- [DATA LISTING]
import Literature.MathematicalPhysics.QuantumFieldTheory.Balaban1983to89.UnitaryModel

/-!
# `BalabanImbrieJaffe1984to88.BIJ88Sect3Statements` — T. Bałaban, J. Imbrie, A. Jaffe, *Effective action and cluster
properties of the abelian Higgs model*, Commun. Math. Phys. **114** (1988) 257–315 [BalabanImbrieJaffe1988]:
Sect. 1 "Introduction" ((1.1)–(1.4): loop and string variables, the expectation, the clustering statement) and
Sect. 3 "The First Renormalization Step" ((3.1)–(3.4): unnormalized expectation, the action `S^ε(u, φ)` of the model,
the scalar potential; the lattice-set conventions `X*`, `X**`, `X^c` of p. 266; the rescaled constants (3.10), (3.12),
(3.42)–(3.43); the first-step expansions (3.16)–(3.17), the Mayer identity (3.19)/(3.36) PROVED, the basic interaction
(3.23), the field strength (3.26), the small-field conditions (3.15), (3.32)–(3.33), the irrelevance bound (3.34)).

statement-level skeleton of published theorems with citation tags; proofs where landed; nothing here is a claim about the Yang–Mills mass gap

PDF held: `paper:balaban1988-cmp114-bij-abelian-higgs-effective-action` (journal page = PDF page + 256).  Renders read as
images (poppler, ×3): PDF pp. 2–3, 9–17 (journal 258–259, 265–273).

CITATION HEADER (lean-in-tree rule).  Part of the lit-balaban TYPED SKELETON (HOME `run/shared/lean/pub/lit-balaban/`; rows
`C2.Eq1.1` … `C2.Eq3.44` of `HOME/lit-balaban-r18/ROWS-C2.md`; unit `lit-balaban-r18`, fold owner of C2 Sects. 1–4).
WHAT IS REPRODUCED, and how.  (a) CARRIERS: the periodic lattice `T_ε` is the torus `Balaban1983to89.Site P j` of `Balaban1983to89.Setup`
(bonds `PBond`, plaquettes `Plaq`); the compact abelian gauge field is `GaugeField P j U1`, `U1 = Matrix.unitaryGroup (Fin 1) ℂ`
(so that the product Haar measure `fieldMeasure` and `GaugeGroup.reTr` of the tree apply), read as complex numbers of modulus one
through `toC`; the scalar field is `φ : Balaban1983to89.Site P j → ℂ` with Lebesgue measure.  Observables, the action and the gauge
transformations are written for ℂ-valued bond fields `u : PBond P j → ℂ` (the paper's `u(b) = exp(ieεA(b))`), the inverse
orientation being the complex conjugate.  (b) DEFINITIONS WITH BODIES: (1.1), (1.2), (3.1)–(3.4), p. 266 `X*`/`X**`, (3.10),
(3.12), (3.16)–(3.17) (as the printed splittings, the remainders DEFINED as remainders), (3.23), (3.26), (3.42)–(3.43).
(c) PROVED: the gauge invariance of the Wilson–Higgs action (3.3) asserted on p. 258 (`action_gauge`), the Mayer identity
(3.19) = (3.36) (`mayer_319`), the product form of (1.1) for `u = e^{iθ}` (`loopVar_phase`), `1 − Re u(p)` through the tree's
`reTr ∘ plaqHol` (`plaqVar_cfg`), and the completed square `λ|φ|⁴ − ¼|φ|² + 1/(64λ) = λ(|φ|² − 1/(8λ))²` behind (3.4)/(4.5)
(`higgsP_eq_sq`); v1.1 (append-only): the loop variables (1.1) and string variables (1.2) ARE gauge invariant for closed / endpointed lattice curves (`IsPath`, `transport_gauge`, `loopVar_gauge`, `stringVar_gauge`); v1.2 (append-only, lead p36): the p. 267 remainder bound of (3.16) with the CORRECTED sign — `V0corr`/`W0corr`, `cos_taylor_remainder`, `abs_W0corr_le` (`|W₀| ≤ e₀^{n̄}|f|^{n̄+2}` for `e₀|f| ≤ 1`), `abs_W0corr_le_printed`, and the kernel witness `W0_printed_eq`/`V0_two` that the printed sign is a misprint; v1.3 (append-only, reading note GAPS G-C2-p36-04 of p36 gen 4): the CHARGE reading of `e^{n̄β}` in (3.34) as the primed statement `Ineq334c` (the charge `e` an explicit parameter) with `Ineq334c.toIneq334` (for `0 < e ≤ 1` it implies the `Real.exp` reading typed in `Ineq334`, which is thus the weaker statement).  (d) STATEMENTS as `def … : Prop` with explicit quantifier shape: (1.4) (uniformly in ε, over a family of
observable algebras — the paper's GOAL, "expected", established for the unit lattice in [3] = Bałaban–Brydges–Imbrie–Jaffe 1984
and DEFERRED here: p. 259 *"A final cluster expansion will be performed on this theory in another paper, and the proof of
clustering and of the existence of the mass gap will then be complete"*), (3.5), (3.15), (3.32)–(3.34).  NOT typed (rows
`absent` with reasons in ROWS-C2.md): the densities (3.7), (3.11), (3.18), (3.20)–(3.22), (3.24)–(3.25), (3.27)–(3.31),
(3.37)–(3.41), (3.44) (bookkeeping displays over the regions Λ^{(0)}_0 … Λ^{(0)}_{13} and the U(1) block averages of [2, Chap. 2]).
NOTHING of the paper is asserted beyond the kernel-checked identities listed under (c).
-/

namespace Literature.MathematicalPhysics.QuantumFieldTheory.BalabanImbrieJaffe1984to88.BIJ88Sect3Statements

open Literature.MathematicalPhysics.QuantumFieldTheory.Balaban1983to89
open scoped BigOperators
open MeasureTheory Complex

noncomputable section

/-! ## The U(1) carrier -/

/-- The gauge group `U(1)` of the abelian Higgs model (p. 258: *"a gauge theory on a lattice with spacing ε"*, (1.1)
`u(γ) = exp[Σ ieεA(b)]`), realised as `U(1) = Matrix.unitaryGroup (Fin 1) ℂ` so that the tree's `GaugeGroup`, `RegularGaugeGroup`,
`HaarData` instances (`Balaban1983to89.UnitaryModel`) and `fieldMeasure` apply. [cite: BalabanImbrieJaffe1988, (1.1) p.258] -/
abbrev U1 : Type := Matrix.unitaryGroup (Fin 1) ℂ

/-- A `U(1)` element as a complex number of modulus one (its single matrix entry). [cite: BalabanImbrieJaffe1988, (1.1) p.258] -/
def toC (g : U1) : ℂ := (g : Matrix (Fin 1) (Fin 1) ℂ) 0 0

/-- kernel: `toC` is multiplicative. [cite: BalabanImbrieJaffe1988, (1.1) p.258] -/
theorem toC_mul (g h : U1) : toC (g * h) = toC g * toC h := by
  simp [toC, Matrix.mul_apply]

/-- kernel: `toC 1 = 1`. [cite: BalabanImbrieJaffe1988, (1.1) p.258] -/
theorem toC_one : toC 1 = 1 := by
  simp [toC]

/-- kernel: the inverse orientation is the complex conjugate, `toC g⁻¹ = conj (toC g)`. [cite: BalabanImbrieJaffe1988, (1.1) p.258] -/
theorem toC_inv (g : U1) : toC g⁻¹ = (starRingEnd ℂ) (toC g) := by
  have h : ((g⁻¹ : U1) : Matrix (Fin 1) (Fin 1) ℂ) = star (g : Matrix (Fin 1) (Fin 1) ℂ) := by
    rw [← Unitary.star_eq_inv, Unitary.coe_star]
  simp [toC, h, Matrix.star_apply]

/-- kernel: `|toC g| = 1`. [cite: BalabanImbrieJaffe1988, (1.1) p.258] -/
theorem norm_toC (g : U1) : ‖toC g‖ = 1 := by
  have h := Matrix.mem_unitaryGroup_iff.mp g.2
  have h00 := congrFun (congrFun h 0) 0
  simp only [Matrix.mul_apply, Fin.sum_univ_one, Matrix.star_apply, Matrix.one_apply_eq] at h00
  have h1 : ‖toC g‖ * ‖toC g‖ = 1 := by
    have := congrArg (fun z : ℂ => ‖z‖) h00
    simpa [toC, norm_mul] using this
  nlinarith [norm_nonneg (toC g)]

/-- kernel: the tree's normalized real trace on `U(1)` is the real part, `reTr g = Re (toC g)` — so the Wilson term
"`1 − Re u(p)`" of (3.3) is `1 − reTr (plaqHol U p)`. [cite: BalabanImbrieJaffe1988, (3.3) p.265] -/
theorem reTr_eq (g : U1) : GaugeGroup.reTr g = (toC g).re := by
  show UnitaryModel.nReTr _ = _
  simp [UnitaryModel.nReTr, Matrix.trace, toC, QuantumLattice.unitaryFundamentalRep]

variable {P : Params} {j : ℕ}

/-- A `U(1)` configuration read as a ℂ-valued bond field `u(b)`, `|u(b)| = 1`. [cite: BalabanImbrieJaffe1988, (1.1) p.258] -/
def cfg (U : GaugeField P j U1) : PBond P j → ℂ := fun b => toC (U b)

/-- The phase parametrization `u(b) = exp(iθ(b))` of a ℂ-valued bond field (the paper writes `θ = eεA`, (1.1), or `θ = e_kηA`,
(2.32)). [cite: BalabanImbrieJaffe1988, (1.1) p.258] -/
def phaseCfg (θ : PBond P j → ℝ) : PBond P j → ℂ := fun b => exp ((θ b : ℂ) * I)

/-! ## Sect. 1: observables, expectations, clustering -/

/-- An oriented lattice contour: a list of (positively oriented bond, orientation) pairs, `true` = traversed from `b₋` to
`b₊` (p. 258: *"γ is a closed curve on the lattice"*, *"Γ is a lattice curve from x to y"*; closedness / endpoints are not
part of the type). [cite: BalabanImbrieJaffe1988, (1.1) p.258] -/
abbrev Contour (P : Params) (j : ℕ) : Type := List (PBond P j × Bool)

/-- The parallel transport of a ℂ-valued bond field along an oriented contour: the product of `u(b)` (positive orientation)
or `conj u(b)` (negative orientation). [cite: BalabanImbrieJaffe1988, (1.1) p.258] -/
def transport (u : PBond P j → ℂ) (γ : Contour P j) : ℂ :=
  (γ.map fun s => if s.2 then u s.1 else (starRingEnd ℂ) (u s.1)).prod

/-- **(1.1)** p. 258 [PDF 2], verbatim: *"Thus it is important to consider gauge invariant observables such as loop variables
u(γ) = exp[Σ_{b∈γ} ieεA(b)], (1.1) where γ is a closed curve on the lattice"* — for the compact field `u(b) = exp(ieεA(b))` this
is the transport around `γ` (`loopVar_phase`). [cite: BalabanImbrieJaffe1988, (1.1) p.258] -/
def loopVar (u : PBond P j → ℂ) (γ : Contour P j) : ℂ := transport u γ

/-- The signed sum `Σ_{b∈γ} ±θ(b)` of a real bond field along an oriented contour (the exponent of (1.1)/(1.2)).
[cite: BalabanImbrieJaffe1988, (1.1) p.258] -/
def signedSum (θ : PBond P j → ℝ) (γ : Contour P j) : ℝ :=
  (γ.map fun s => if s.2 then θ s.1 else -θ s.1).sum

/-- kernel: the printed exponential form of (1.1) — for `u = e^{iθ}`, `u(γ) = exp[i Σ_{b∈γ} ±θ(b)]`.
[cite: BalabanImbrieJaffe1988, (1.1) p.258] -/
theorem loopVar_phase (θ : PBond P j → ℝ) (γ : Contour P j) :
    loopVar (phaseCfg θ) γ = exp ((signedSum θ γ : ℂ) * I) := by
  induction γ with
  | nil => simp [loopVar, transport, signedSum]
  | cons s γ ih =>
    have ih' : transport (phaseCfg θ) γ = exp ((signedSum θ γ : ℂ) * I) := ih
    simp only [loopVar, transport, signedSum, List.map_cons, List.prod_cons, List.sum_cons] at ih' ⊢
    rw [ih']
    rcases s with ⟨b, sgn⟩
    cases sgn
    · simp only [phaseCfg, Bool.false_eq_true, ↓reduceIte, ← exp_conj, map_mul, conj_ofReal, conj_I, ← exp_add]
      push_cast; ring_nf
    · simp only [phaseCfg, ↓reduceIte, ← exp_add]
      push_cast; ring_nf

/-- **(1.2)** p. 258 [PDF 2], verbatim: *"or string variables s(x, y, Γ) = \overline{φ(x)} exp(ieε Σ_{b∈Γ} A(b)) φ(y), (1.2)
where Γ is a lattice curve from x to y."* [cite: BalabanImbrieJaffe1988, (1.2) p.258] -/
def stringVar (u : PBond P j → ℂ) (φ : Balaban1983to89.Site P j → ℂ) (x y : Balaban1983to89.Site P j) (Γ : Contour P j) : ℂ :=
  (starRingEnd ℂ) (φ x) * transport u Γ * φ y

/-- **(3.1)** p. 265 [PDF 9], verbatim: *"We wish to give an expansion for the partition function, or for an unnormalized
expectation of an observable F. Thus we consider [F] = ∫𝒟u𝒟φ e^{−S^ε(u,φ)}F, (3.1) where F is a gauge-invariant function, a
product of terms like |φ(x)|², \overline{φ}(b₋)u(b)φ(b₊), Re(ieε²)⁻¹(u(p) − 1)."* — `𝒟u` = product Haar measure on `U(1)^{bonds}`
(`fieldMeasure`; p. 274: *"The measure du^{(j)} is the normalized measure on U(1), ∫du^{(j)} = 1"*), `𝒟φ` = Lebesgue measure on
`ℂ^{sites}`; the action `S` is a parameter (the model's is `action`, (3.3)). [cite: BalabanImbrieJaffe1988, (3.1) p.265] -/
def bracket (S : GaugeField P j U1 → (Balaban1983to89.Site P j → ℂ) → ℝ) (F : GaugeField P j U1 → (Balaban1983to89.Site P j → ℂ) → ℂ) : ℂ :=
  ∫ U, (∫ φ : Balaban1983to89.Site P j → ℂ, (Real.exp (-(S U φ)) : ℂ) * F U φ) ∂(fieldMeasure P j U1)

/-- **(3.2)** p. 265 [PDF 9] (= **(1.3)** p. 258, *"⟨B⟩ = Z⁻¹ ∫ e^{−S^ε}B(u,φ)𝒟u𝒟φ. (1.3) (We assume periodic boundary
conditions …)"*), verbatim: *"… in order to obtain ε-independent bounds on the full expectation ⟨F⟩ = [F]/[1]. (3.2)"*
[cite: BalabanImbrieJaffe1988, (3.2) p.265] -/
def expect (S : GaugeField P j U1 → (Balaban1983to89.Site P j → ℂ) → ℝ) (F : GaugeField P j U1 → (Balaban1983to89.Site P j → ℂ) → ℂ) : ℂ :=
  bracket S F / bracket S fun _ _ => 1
--
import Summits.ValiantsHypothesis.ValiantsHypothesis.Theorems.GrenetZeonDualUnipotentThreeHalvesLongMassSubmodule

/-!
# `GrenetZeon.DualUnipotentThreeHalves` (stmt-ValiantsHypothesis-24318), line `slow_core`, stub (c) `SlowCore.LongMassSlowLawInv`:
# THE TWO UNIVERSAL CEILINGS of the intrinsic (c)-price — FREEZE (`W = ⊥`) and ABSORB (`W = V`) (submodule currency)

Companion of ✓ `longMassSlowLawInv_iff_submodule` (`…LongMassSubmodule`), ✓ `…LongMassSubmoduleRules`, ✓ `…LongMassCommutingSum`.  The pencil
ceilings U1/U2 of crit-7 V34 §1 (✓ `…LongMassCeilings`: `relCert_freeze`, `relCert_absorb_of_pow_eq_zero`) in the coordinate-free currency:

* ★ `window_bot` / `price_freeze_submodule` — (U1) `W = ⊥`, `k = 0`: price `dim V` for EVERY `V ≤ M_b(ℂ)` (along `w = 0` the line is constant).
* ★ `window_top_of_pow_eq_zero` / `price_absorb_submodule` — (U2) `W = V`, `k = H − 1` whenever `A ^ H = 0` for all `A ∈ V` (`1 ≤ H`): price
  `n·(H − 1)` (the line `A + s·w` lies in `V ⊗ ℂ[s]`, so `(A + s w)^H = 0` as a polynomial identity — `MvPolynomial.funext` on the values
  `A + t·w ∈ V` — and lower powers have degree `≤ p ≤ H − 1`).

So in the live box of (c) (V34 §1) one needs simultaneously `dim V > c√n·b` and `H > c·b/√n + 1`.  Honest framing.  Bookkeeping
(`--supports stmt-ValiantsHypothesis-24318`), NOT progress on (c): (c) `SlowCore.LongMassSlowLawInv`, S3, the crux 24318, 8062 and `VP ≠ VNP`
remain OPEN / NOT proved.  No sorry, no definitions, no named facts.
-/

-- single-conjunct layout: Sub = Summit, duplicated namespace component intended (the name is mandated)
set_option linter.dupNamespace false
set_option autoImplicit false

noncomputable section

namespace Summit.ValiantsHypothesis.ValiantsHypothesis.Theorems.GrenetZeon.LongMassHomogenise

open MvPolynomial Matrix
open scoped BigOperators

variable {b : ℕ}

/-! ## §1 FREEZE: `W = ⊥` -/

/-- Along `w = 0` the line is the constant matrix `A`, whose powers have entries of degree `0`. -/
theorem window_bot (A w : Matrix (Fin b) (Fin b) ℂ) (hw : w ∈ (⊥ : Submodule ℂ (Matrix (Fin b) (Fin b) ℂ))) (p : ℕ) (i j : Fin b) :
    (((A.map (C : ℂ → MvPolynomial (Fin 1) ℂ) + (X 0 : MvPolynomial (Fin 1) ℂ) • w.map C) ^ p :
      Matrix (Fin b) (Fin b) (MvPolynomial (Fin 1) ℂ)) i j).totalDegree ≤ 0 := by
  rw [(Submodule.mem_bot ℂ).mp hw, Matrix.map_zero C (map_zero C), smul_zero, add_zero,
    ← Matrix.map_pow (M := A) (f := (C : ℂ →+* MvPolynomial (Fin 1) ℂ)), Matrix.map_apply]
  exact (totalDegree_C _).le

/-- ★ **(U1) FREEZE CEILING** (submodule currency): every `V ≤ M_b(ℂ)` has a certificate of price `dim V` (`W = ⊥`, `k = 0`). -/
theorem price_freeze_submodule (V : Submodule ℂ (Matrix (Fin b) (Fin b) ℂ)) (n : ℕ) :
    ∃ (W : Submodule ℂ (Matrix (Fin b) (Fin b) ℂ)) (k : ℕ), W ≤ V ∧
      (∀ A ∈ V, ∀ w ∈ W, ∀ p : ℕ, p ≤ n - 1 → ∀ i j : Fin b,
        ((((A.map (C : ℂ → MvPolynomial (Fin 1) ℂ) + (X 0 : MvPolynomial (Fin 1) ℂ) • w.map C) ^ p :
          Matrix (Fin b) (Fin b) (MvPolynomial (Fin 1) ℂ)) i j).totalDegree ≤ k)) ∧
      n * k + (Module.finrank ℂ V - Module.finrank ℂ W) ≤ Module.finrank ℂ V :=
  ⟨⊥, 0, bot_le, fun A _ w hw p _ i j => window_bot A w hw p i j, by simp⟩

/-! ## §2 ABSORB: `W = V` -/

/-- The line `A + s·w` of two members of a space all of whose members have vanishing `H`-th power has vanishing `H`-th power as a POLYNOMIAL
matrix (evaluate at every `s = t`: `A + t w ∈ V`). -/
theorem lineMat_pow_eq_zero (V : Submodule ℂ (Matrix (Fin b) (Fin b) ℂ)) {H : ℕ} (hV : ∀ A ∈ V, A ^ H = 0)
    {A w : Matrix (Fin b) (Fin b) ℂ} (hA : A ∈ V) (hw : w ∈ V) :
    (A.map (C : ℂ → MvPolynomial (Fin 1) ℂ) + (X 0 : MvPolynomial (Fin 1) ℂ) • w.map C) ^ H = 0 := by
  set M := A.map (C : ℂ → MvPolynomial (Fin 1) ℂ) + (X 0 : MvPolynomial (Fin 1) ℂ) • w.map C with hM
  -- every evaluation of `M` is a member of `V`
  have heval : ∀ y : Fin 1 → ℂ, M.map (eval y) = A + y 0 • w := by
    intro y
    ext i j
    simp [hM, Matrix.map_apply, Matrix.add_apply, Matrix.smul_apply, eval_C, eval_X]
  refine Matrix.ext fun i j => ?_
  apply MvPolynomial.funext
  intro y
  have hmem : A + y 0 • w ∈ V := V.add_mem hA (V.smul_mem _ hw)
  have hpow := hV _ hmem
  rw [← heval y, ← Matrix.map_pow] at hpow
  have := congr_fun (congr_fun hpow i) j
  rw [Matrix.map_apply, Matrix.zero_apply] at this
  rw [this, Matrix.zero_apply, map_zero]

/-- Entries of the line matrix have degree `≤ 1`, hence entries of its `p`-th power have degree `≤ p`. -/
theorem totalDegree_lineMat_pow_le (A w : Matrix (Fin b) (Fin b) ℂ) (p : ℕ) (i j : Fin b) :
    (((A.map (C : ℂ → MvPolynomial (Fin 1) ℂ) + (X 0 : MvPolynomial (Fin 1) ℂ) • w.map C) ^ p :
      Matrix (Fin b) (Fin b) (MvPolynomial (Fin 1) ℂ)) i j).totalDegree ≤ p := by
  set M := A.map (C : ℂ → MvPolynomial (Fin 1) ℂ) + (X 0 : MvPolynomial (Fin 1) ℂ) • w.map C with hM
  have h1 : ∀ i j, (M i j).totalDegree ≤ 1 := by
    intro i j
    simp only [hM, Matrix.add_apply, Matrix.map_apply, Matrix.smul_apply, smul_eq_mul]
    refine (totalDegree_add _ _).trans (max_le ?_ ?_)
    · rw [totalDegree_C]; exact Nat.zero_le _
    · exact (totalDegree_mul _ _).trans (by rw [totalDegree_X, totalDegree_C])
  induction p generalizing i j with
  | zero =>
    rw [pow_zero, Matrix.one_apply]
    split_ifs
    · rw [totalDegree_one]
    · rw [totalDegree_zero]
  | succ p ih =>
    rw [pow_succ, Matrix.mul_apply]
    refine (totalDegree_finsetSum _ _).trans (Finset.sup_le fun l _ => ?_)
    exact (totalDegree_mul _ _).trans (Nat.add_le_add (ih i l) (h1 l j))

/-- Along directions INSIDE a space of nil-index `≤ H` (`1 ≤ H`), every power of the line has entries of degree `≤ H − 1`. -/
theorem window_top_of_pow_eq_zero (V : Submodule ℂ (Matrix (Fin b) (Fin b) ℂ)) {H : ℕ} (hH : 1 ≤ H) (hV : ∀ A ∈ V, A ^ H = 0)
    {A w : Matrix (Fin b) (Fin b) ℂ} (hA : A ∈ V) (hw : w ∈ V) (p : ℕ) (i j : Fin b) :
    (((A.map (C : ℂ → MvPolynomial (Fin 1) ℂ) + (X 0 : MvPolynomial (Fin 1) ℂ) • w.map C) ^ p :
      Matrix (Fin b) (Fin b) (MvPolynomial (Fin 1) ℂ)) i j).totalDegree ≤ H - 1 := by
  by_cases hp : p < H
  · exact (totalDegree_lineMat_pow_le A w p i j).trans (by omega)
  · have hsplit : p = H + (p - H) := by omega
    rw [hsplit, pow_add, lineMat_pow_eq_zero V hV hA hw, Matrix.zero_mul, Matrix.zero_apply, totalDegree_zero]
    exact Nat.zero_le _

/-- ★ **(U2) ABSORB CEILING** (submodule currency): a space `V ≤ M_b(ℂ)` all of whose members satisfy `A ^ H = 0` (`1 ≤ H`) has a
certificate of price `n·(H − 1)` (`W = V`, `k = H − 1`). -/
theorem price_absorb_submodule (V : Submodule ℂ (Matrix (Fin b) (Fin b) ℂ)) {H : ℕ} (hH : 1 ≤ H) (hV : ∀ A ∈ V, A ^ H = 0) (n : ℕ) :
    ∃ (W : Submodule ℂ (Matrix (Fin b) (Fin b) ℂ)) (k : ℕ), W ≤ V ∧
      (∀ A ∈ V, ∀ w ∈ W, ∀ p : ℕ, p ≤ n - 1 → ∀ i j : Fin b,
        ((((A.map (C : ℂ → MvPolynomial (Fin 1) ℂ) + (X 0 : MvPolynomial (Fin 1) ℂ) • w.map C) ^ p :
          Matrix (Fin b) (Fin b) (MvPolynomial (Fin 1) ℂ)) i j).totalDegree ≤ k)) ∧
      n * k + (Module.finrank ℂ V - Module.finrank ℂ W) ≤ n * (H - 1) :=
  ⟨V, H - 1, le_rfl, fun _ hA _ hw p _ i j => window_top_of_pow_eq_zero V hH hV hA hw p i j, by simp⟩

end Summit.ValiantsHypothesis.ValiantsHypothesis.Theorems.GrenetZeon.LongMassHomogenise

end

- [WHAT THE TASK ASKS]
Check the material above line by line, and give only the number of lines holding the string "asserted".

- [EXERCISE RESPONSE]
2